--- Supplied information Enclosed Below ---

import Summits.BirchSwinnertonDyer.BirchSwinnertonDyer.Theorems.ThetaPartnerAtTwoSignedControlAtTwoShaTwoPrimaryFinite
import Literature.NumberTheory.EllipticCurves.PointDivisibilityProofs
import Literature.NumberTheory.EllipticCurves.IwasawaCoinvariantsRankProofs
import HarnessLib

set_option linter.dupNamespace false -- `…BirchSwinnertonDyer.BirchSwinnertonDyer…` is the cell's nested layout (D-0017)
set_option autoImplicit false

/-!
# `Ш²(K, E[p^∞])` is FINITE when `Sel_{p^∞}(E/K)` is finite — WITHOUT the hypothesis `E(K)[p] = 0`
# (Greenberg's Thm. 4.1 regime: `Sel_E(F)_p` finite, `E(F)_p` ARBITRARY; LNM 1716 §4, pp. 102–108 and p. 119)

Seat `bsd-inputs-k4-p1` (gen 7; LADDER-BSD D-0154 KEY (147)(f) «prove the printed input», row 1 K4 INPUTS; Greenberg
1999), `--supports stmt-BirchSwinnertonDyer-20309`. THEOREMS ONLY (no definition, no named fact, no `sorry`). Part 1 of 2
(part 2, `PublishedInputsGreenbergShaTwoVanishingAnyTorsion`, draws the consequences `Ш² = 0`, DIV, no finite
`Λ`-submodule).

R. Greenberg, *Iwasawa theory for elliptic curves*, LNM 1716 (1999), §4. Theorem 4.1 (p. 102) assumes ONLY good
ordinary reduction above `p` and «`Sel_E(F)_p` is finite»; the rational torsion `E(F)_p` is arbitrary and enters the
formula as `|E(F)_p|²` (Lemmas 4.3, 4.7). The proof of Lemma 4.7 (p. 108) uses the exact row
`H¹(F_Σ/F_∞, E[p^∞])^Γ → 𝒫_E^Σ(F_∞)^Γ → (Sel_E(F_∞)_p)_Γ → H¹(F_Σ/F_∞, E[p^∞])_Γ` and «In the appendix, we will give a
proof that the last term is zero» (p. 108; p. 119: «We must now explain why `H¹(F_Σ/F_∞, E[p^∞])_Γ` is zero, under the
hypotheses of theorem 4.1»). The K4 lineage of this cell proved that vanishing — in the form «DIV»: every class of
`H¹(Gal(K̄/K_∞), E[p^∞])` is `conj_γ t − t` — through `Ш²(K, E[p^∞]) = 0` (w2's
`ThetaPartnerAtTwoSignedControlAtTwoShaTwoPrimaryFinite`, this lineage's `…ShaTwoPrimaryVanishing{Odd,TotallyComplex}`,
`…DivOfShaTwoAnyField`, `…NoFiniteSubmoduleOfShaTwo`, `…ShaTwoVanishingHolds`), but ONLY under the extra hypothesis
`E(K)[p] = 0` (`E[p^∞]^{Γ_K} = 0`), which Theorem 4.1 does not make and which fails exactly in the Eisenstein cases
`p = 3, 5, 7` (and the `2`-adic reducible block) that the open case of the named fact `greenberg_charValue_rankZero`
(gen 6 memo `K4P1-GREENBERG-THM41-SIZING-UPDATE-G6.md`, item 1) is about.

That hypothesis entered at ONE point: the bound `#Ш¹(K, E[p^k]) ≤ #Sel_{p^∞}(E/K)` (w2's
`ShaTwo.natCard_sha_torsion_le_selmerGroupPInfty`) used the INJECTIVITY of `H¹(K, E[p^k]) → H¹(K, E[p^∞])`, which holds
iff `E[p^∞]^{Γ_K} = 0`. In general the kernel of that map is the Kummer image of `E(K)[p^∞] = E[p^∞]^{Γ_K}`
(Greenberg §2 p. 63; the exact sequence `0 → E(K)[p^∞]/p^k → H¹(K, E[p^k]) → H¹(K, E[p^∞])[p^k] → 0`), a FINITE group
(Mordell–Weil), so the bound survives with the factor `#E[p^∞]^{Γ_K}`:

* §1 (generic, any field `F`, the X11b `Levels` currency `i : A ↪ B`, `A = B[n]`, `B` `n`-divisible):
  `connectingClass_eq_of_nsmul_eq` (`δ(b)` depends only on `n • b`) and **`natCard_ker_map_one_le`**:
  `#ker(H¹(F, A) → H¹(F, B)) ≤ #B^{Γ_F}` when `B^{Γ_F}` is finite (the connecting map `B^{Γ_F} ↠ ker`).
* §2 (a number field `K`, `E = W` elliptic, any prime `p`, any `k`): `natCard_ker_map_primaryInclusion_le`
  (`#ker(H¹(K, E[p^k]) → H¹(K, E[p^∞])) ≤ #E[p^∞]^{Γ_K}`, finite by `finite_fixedPoints_geomPrimaryTorsion`);
  **`finite_sha_torsion_and_natCard_le`**: `#Ш¹(K, E[p^k]) ≤ #E[p^∞]^{Γ_K} · #Sel_{p^∞}(E/K)` (NO torsion hypothesis);
  `finite_shaTwo_torsion_and_natCard_le`: the same bound for `#Ш²(K, E[p^k])` via Poitou–Tate (a) at level `p^k` and
  the Weil pairing (w2's route, `poitouTate_sha_tateDual K` taken by name).
* §3 **`finite_shaTwo_primary_and_natCard_le`**: `Ш²(K, E[p^∞])` is finite of order `≤ #E[p^∞]^{Γ_K} · #Sel_{p^∞}(E/K)`
  whenever `Sel_{p^∞}(E/K)` is finite (w2's assembly `exists_mem_shaTwo_map_primaryInclusion_eq` verbatim, new bound).

HONEST FRAMING: §1 is generic Galois cohomology; §2–§3 re-run w2's `ShaTwoPrimaryFinite` with the torsion-tolerant
bound; `poitouTate_sha_tateDual K` (Milne I 4.10 (a)) enters BY NAME here (it is a tree theorem,
`SignedEC.PoitouTateShaRat.poitouTate_sha_tateDual_numberField`, discharged in part 2). Closes no item; no crux and no
summit statement is proved by this seat; the Birch–Swinnerton-Dyer conjecture is NOT proved by any of this.

References: [GreenbergLNM1716] §2 p. 63, §3 Lemma 3.1, §4 Thm. 4.1 (p. 102), Lemmas 4.3, 4.7 (pp. 103–108), p. 119;
[MilneADT2006] I Thm. 4.10 (a), §4 Lemma 4.8, §6; [SilvermanAEC2009] VIII §2, III.8.1, X.4.2;
[SerreGaloisCohomology1997] I §2.2; [JetchevSkinnerWan2017] Lemma 3.3.3.
-/

noncomputable section

open scoped Classical NumberField ContRepresentation

namespace Summit.BirchSwinnertonDyer.BirchSwinnertonDyer.Theorems.InputsGreenbergShaTwoAnyTorsion

open CategoryTheory NumberField IsDedekindDomain Field Function WeierstrassCurve
open Literature.NumberTheory.EllipticCurves Literature.NumberTheory.GaloisRepresentations
open Literature.NumberTheory.GaloisRepresentations.DiscreteGaloisModule (sha shaTwo mem_sha_iff mem_shaTwo_iff tateDual)
open Literature.NumberTheory.GaloisCohomology
open Summit.BirchSwinnertonDyer.Rank1Residual.X11b (LocBridge.primaryGaloisModule)
open Summit.BirchSwinnertonDyer.Rank1Residual.X11b.Levels
open Summit.BirchSwinnertonDyer.BirchSwinnertonDyer.Theorems.SignedEC

universe u

/-! ## §1 Generic: `δ(b)` depends only on `n • b`; `#ker(H¹(F, A) → H¹(F, B)) ≤ #B^{Γ_F}` -/

section Generic

variable {F : Type u} [Field F] {A B : Type u} [AddCommGroup A] [TopologicalSpace A]
  [DiscreteTopology A] [AddCommGroup B] [TopologicalSpace B] [DiscreteTopology B]
  {ρA : DiscreteGaloisModule F A} {ρB : DiscreteGaloisModule F B}
  {i : ρA.toContRepresentation →ⁱL ρB.toContRepresentation} {n : ℕ}
  {hrange : ∀ b : B, n • b = 0 → ∃ a : A, i a = b}

/-- **The connecting class `δ(b) ∈ H¹(F, A)` of `b ∈ B` (with `n • b` invariant) depends only on `n • b`**: if
`n • b = n • b'` then `b - b' = i a` for some `a ∈ A` and the two lifted coboundary cocycles differ by the coboundary
of `a`. (The connecting HOMOMORPHISM `B^{Γ_F} → H¹(F, A)` of `0 → A → B →ⁿ B → 0` is well defined.)
[cite: SilvermanAEC2009, VIII §2] [cite: SerreGaloisCohomology1997, I §2.2] -/
theorem connectingClass_eq_of_nsmul_eq (hinj : Function.Injective i) (b b' : B)
    (hb : ∀ σ : absoluteGaloisGroup F, ρB σ (n • b) = n • b)
    (hb' : ∀ σ : absoluteGaloisGroup F, ρB σ (n • b') = n • b') (h : n • b = n • b') :
    connectingClass i n hrange hinj b hb = connectingClass i n hrange hinj b' hb' := by
  obtain ⟨a, ha⟩ := hrange (b - b') (by rw [smul_sub, h, sub_self])
  -- the difference of the two lifted coboundary cocycles is the coboundary of `a = i⁻¹(b - b')`
  have h0 : oneCocycleClass ρA.toTopRep
      (liftCocycle i n hrange hinj (Summit.BirchSwinnertonDyer.Rank1Residual.X11b.Levels.cobCocycle ρB b) (nsmul_cobCocycle_apply_eq_zero n hb) -
        liftCocycle i n hrange hinj (Summit.BirchSwinnertonDyer.Rank1Residual.X11b.Levels.cobCocycle ρB b') (nsmul_cobCocycle_apply_eq_zero n hb')) = 0 := by
    rw [oneCocycleClass_eq_zero_iff]
    refine ⟨a, fun σ ↦ hinj ?_⟩
    have e₁ := apply_liftCocycle (hrange := hrange) hinj (Summit.BirchSwinnertonDyer.Rank1Residual.X11b.Levels.cobCocycle ρB b) (nsmul_cobCocycle_apply_eq_zero n hb) σ
    have e₂ := apply_liftCocycle (hrange := hrange) hinj (Summit.BirchSwinnertonDyer.Rank1Residual.X11b.Levels.cobCocycle ρB b') (nsmul_cobCocycle_apply_eq_zero n hb') σ
    rw [Summit.BirchSwinnertonDyer.Rank1Residual.X11b.Levels.cobCocycle_apply] at e₁ e₂
    have h' : i (ρA.toTopRep.ρ σ a) = ρB σ (i a) := i.isIntertwining σ a
    rw [Submodule.coe_sub, ContinuousMap.sub_apply, map_sub, e₁, e₂, map_sub, h', ha, map_sub]
    abel
  rw [oneCocycleClass_sub] at h0
  unfold connectingClass
  exact sub_eq_zero.mp h0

--- End of Enclosed Supplied information ---

▶ [Work to complete] The lines to return begin at the first line of the records and end at the line holding "hypotheses of theorem"; please return them exactly, including both, and nothing beyond.

▶ [Response area]
import Summits.BirchSwinnertonDyer.BirchSwinnertonDyer.Theorems.ThetaPartnerAtTwoSignedControlAtTwoShaTwoPrimaryFinite
import Literature.NumberTheory.EllipticCurves.PointDivisibilityProofs
import Literature.NumberTheory.EllipticCurves.IwasawaCoinvariantsRankProofs
import HarnessLib

set_option linter.dupNamespace false -- `…BirchSwinnertonDyer.BirchSwinnertonDyer…` is the cell's nested layout (D-0017)
set_option autoImplicit false

/-!
# `Ш²(K, E[p^∞])` is FINITE when `Sel_{p^∞}(E/K)` is finite — WITHOUT the hypothesis `E(K)[p] = 0`
# (Greenberg's Thm. 4.1 regime: `Sel_E(F)_p` finite, `E(F)_p` ARBITRARY; LNM 1716 §4, pp. 102–108 and p. 119)

Seat `bsd-inputs-k4-p1` (gen 7; LADDER-BSD D-0154 KEY (147)(f) «prove the printed input», row 1 K4 INPUTS; Greenberg
1999), `--supports stmt-BirchSwinnertonDyer-20309`. THEOREMS ONLY (no definition, no named fact, no `sorry`). Part 1 of 2
(part 2, `PublishedInputsGreenbergShaTwoVanishingAnyTorsion`, draws the consequences `Ш² = 0`, DIV, no finite
`Λ`-submodule).

R. Greenberg, *Iwasawa theory for elliptic curves*, LNM 1716 (1999), §4. Theorem 4.1 (p. 102) assumes ONLY good
ordinary reduction above `p` and «`Sel_E(F)_p` is finite»; the rational torsion `E(F)_p` is arbitrary and enters the
formula as `|E(F)_p|²` (Lemmas 4.3, 4.7). The proof of Lemma 4.7 (p. 108) uses the exact row
`H¹(F_Σ/F_∞, E[p^∞])^Γ → 𝒫_E^Σ(F_∞)^Γ → (Sel_E(F_∞)_p)_Γ → H¹(F_Σ/F_∞, E[p^∞])_Γ` and «In the appendix, we will give a
proof that the last term is zero» (p. 108; p. 119: «We must now explain why `H¹(F_Σ/F_∞, E[p^∞])_Γ` is zero, under the
hypotheses of theorem 4.1»). The K4 lineage of this cell proved that vanishing — in the form «DIV»: every class of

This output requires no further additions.